Sous-titre : Météo France prévoit une forte probabilité de températures supérieures à la normale entre mai et juillet, en particulier dans le sud de la France.

Selon Météo France, les régions méditerranéennes pourraient connaître des températures estivales supérieures à la normale entre mai et juillet, avec une probabilité de 70 %. Cette prévision s’accompagne d’une augmentation de la température moyenne de la mer Méditerranée, contribuant à cette tendance.

Le bulletin trimestriel de Météo France, publié le 29 avril, indique que la probabilité de températures plus élevées que la normale est de 70 % dans la zone méditerranéenne. En revanche, dans le reste de la France, cette tendance est moins prononcée, avec une probabilité de 50 % à l’échelle nationale.

Ces prévisions sont essentielles pour les agriculteurs, bien qu’elles nécessitent une certaine prudence, étant donné leur nature à long terme.
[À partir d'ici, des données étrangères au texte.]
/-- **The gradients of `Φ_ε` and `Γ` differ only on the ball `‖z‖ < 2ε`, by `O(‖z‖⁻²)`**: there
is a constant `C` with `‖DΦ_ε(z) − DΓ(z)‖ ≤ C · 1_{‖z‖<2ε} ‖z‖⁻²` for all `ε > 0` and all `z`
(`DΦ_ε = DΓ` off the closed ball of radius `ε`; inside, `‖DΦ_ε‖ ≤ ε⁻²M₁ ≤ 4M₁‖z‖⁻²` by the
scaling law and `‖DΓ‖ = (4π‖z‖²)⁻¹`). [folklore] -/
theorem exists_norm_fderiv_newtonReg_sub_fderiv_newtonKernel_le :
    ∃ C : ℝ, 0 ≤ C ∧ ∀ ε : ℝ, 0 < ε → ∀ z : (EuclideanSpace ℝ (Fin 3)),
      ‖fderiv ℝ (newtonReg ε) z - fderiv ℝ newtonKernel z‖ ≤ C * nearProfile₂ (2 * ε) ‖z‖ := by
  obtain ⟨-, ⟨M₁, hM₁⟩, -⟩ := exists_bound_newtonFar_derivs (r₀ := 1 / 2) (r₁ := 1)
    (by norm_num) (by norm_num)
  have hM0 : 0 ≤ M₁ := (norm_nonneg _).trans (hM₁ 0)
  refine ⟨4 * M₁ + (4 * Real.pi)⁻¹, by positivity, fun ε hε z => ?_⟩
  by_cases h2 : 2 * ε ≤ ‖z‖
  · -- off the ball: the gradients agree
    have hz : ε < ‖z‖ := by linarith
    rw [(newtonReg_eventuallyEq_newtonKernel hε hz).fderiv_eq, sub_self, norm_zero]
    exact mul_nonneg (by positivity) (nearProfile₂_nonneg _ _)
  rw [not_le] at h2
  rcases eq_or_ne z 0 with rfl | hz0
  · -- at the origin both gradients vanish
    have h1 : fderiv ℝ (newtonReg ε) 0 = 0 := by
      rw [fderiv_newtonReg_eq hε, smul_zero,
        (newtonFar_eventuallyEq_zero (r₀ := 1 / 2) (r₁ := 1) (by norm_num) (by norm_num)
          (by rw [norm_zero]; norm_num)).fderiv_eq]
      simp
    rw [h1, fderiv_newtonKernel_zero, sub_self, norm_zero]
    exact mul_nonneg (by positivity) (nearProfile₂_nonneg _ _)
  -- inside the punctured ball
  have hzn : 0 < ‖z‖ := norm_pos_iff.2 hz0
  have hreg : ‖fderiv ℝ (newtonReg ε) z‖ ≤ 4 * M₁ * (‖z‖ ^ 2)⁻¹ := by
    rw [fderiv_newtonReg_eq hε, norm_smul, Real.norm_of_nonneg (by positivity)]
    have h3 : ε⁻¹ * ε⁻¹ ≤ 4 * (‖z‖ ^ 2)⁻¹ := by
      rw [← mul_inv, show (4 : ℝ) * (‖z‖ ^ 2)⁻¹ = ((‖z‖ / 2) * (‖z‖ / 2))⁻¹ by
        field_simp; ring]
      exact inv_anti₀ (by positivity) (by nlinarith)
    calc ε⁻¹ * ε⁻¹ * ‖fderiv ℝ (newtonFar (1 / 2) 1) (ε⁻¹ • z)‖ ≤ 4 * (‖z‖ ^ 2)⁻¹ * M₁ :=
          mul_le_mul h3 (hM₁ _) (norm_nonneg _) (by positivity)
      _ = 4 * M₁ * (‖z‖ ^ 2)⁻¹ := by ring
  have hker : ‖fderiv ℝ newtonKernel z‖ ≤ (4 * Real.pi)⁻¹ * (‖z‖ ^ 2)⁻¹ := by
    rw [norm_fderiv_newtonKernel hz0, mul_inv]
  unfold nearProfile₂
  rw [if_pos h2]
  calc ‖fderiv ℝ (newtonReg ε) z - fderiv ℝ newtonKernel z‖
      ≤ ‖fderiv ℝ (newtonReg ε) z‖ + ‖fderiv ℝ newtonKernel z‖ := norm_sub_le _ _
    _ ≤ 4 * M₁ * (‖z‖ ^ 2)⁻¹ + (4 * Real.pi)⁻¹ * (‖z‖ ^ 2)⁻¹ := add_le_add hreg hker
    _ = (4 * M₁ + (4 * Real.pi)⁻¹) * (‖z‖ ^ 2)⁻¹ := by ring


/-! ### The distributional gradient of the Newtonian kernel is its pointwise gradient -/

section WeakGradient

variable {F : Type*} [NormedAddCommGroup F] [NormedSpace ℝ F]

/-- Integrability of `x ↦ Γ(y − x) • g(x)` for `g ∈ C_c` (the tree's `integrable_newtonKernel_mul`,
vector-valued). [folklore] -/
theorem integrable_newtonKernel_smul {g : (EuclideanSpace ℝ (Fin 3)) → F} (hg : Continuous g) (hgc : HasCompactSupport g)
    (y : (EuclideanSpace ℝ (Fin 3))) : Integrable fun x => newtonKernel (y - x) • g x := by
  have h := integrable_newtonKernel_mul hg.norm hgc.norm y
  refine h.norm.mono' ?_ (Eventually.of_forall fun x => le_of_eq ?_)
  · exact (measurable_newtonKernel.comp (measurable_const.sub measurable_id)).aestronglyMeasurable.smul
      hg.aestronglyMeasurable
  · rw [norm_smul, norm_mul, norm_norm]

/-- Integrability of `x ↦ DΓ(y − x)(a) • g(x)` for `g ∈ C_c` (`‖DΓ(w)‖ ≤ (4π‖w‖²)⁻¹` is locally
integrable in `ℝ³`). [folklore] -/
theorem integrable_fderiv_newtonKernel_smul {g : (EuclideanSpace ℝ (Fin 3)) → F} (hg : Continuous g)
    (hgc : HasCompactSupport g) (y a : (EuclideanSpace ℝ (Fin 3))) :
    Integrable fun x => (fderiv ℝ newtonKernel (y - x) a) • g x := by
  obtain ⟨R, hR⟩ : ∃ R : ℝ, tsupport g ⊆ closedBall (0 : (EuclideanSpace ℝ (Fin 3))) R :=
    (hgc.isCompact.isBounded).subset_closedBall 0
  obtain ⟨G, hG⟩ := hg.bounded_above_of_compact_support hgc
  have hG0 : 0 ≤ G := (norm_nonneg _).trans (hG 0)
  set ρ : ℝ := ‖y‖ + |R| + 1 with hρ
  have hρ0 : 0 < ρ := by positivity
  have hmaj : Integrable fun x : (EuclideanSpace ℝ (Fin 3)) => (4 * Real.pi)⁻¹ * ‖a‖ * G * nearProfile₂ ρ ‖y - x‖ :=
    ((integrable_nearProfile₂_norm hρ0).comp_sub_left y).const_mul _
  refine hmaj.mono' ?_ (Eventually.of_forall fun x => ?_)
  · have h1 : Measurable fun x : (EuclideanSpace ℝ (Fin 3)) => fderiv ℝ newtonKernel (y - x) a :=
      (measurable_fderiv_apply_const ℝ newtonKernel a).comp (measurable_const.sub measurable_id)
    exact h1.aestronglyMeasurable.smul hg.aestronglyMeasurable
  · by_cases hx : x ∈ tsupport g
    · have hxn : ‖x‖ ≤ R := mem_closedBall_zero_iff.1 (hR hx)
      have hyx : ‖y - x‖ < ρ := by
        calc ‖y - x‖ ≤ ‖y‖ + ‖x‖ := norm_sub_le _ _
          _ ≤ ‖y‖ + |R| := by linarith [le_abs_self R]
          _ < ρ := by rw [hρ]; linarith
      rw [norm_smul]
      calc ‖fderiv ℝ newtonKernel (y - x) a‖ * ‖g x‖
          ≤ ((4 * Real.pi * ‖y - x‖ ^ 2)⁻¹ * ‖a‖) * G :=
            mul_le_mul ((ContinuousLinearMap.le_opNorm _ _).trans
              (mul_le_mul_of_nonneg_right (norm_fderiv_newtonKernel_le _) (norm_nonneg _)))
              (hG x) (norm_nonneg _) (by positivity)
        _ = (4 * Real.pi)⁻¹ * ‖a‖ * G * nearProfile₂ ρ ‖y - x‖ := by
            unfold nearProfile₂
            rw [if_pos hyx, mul_inv]
            ring
    · rw [image_eq_zero_of_notMem_tsupport hx, smul_zero, norm_zero]
      exact mul_nonneg (by positivity) (nearProfile₂_nonneg _ _)

/-- **Integration by parts against the regularised kernel** (no boundary terms):
`∫ Φ_ε(y − x) • ∂ₐΦ(x) dx = ∫ ∂ₐΦ_ε(y − x) • Φ(x) dx` for `Φ ∈ C¹_c` (the sign of the chain rule for
`x ↦ y − x` cancels the sign of the integration by parts; scalar version:
`integral_fderiv_mul_comp_sub`, `HarmonicProbe`). [folklore] -/
theorem integral_newtonReg_smul_fderiv_eq {Φ : (EuclideanSpace ℝ (Fin 3)) → F} (hΦ : ContDiff ℝ 1 Φ)
    (hc : HasCompactSupport Φ) (ε : ℝ) (y a : (EuclideanSpace ℝ (Fin 3))) :
    ∫ x, newtonReg ε (y - x) • fderiv ℝ Φ x a = ∫ x, (fderiv ℝ (newtonReg ε) (y - x) a) • Φ x := by
  have hN : ContDiff ℝ 1 fun x : (EuclideanSpace ℝ (Fin 3)) => newtonReg ε (y - x) :=
    (contDiff_newtonReg ε).comp (contDiff_const.sub contDiff_id)
  have hP : ContDiff ℝ 1 fun x => newtonReg ε (y - x) • Φ x := hN.smul hΦ
  have hPc : HasCompactSupport fun x => newtonReg ε (y - x) • Φ x := hc.smul_left
  have h0 := FluidPDE.integral_fderiv_apply_eq_zero hP hPc a
  have hpt : ∀ x, fderiv ℝ (fun x => newtonReg ε (y - x) • Φ x) x a =
      newtonReg ε (y - x) • fderiv ℝ Φ x a - (fderiv ℝ (newtonReg ε) (y - x) a) • Φ x := by
    intro x
    rw [fderiv_fun_smul (hN.differentiable one_ne_zero x) (hΦ.differentiable one_ne_zero x),
      fderiv_comp_const_sub]
    simp only [_root_.add_apply, _root_.FunLike.coe_smul, Pi.smul_apply,
      ContinuousLinearMap.smulRight_apply, _root_.neg_apply, neg_smul]
    abel
  simp_rw [hpt] at h0
  have i1 : Integrable fun x => newtonReg ε (y - x) • fderiv ℝ Φ x a :=
    (hN.continuous.smul ((hΦ.continuous_fderiv one_ne_zero).clm_apply continuous_const))
      |>.integrable_of_hasCompactSupport (hc.fderiv_apply (𝕜 := ℝ) a).smul_left
  have i2 : Integrable fun x => (fderiv ℝ (newtonReg ε) (y - x) a) • Φ x :=
    ((((contDiff_newtonReg ε).continuous_fderiv one_ne_zero).clm_apply continuous_const).comp
      (continuous_const.sub continuous_id) |>.smul hΦ.continuous).integrable_of_hasCompactSupport
      hc.smul_left
  rw [integral_sub i1 i2] at h0
  exact sub_eq_zero.1 h0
Guillaume Sechet, météorologue, souligne qu’il est plus difficile de prédire les précipitations que les températures sur une période aussi étendue. Bien que les modèles européens et américains convergent vers des températures plus élevées, aucune préférence n’est donnée à un scénario spécifique par Météo France.

Le climatologue Davide Farande explique que la hausse des températures de la mer Méditerranée est un facteur contributif majeur à cette prévision. Avec une mer plus chaude que la normale ce printemps, la chaleur se propage progressivement vers le littoral, augmentant ainsi les températures dans la région.

Ces prévisions ne doivent pas être confondues avec des annonces de vagues de chaleur ou de canicules, souligne-t-on. Ces phénomènes restent imprévisibles sur une échelle temporelle aussi large.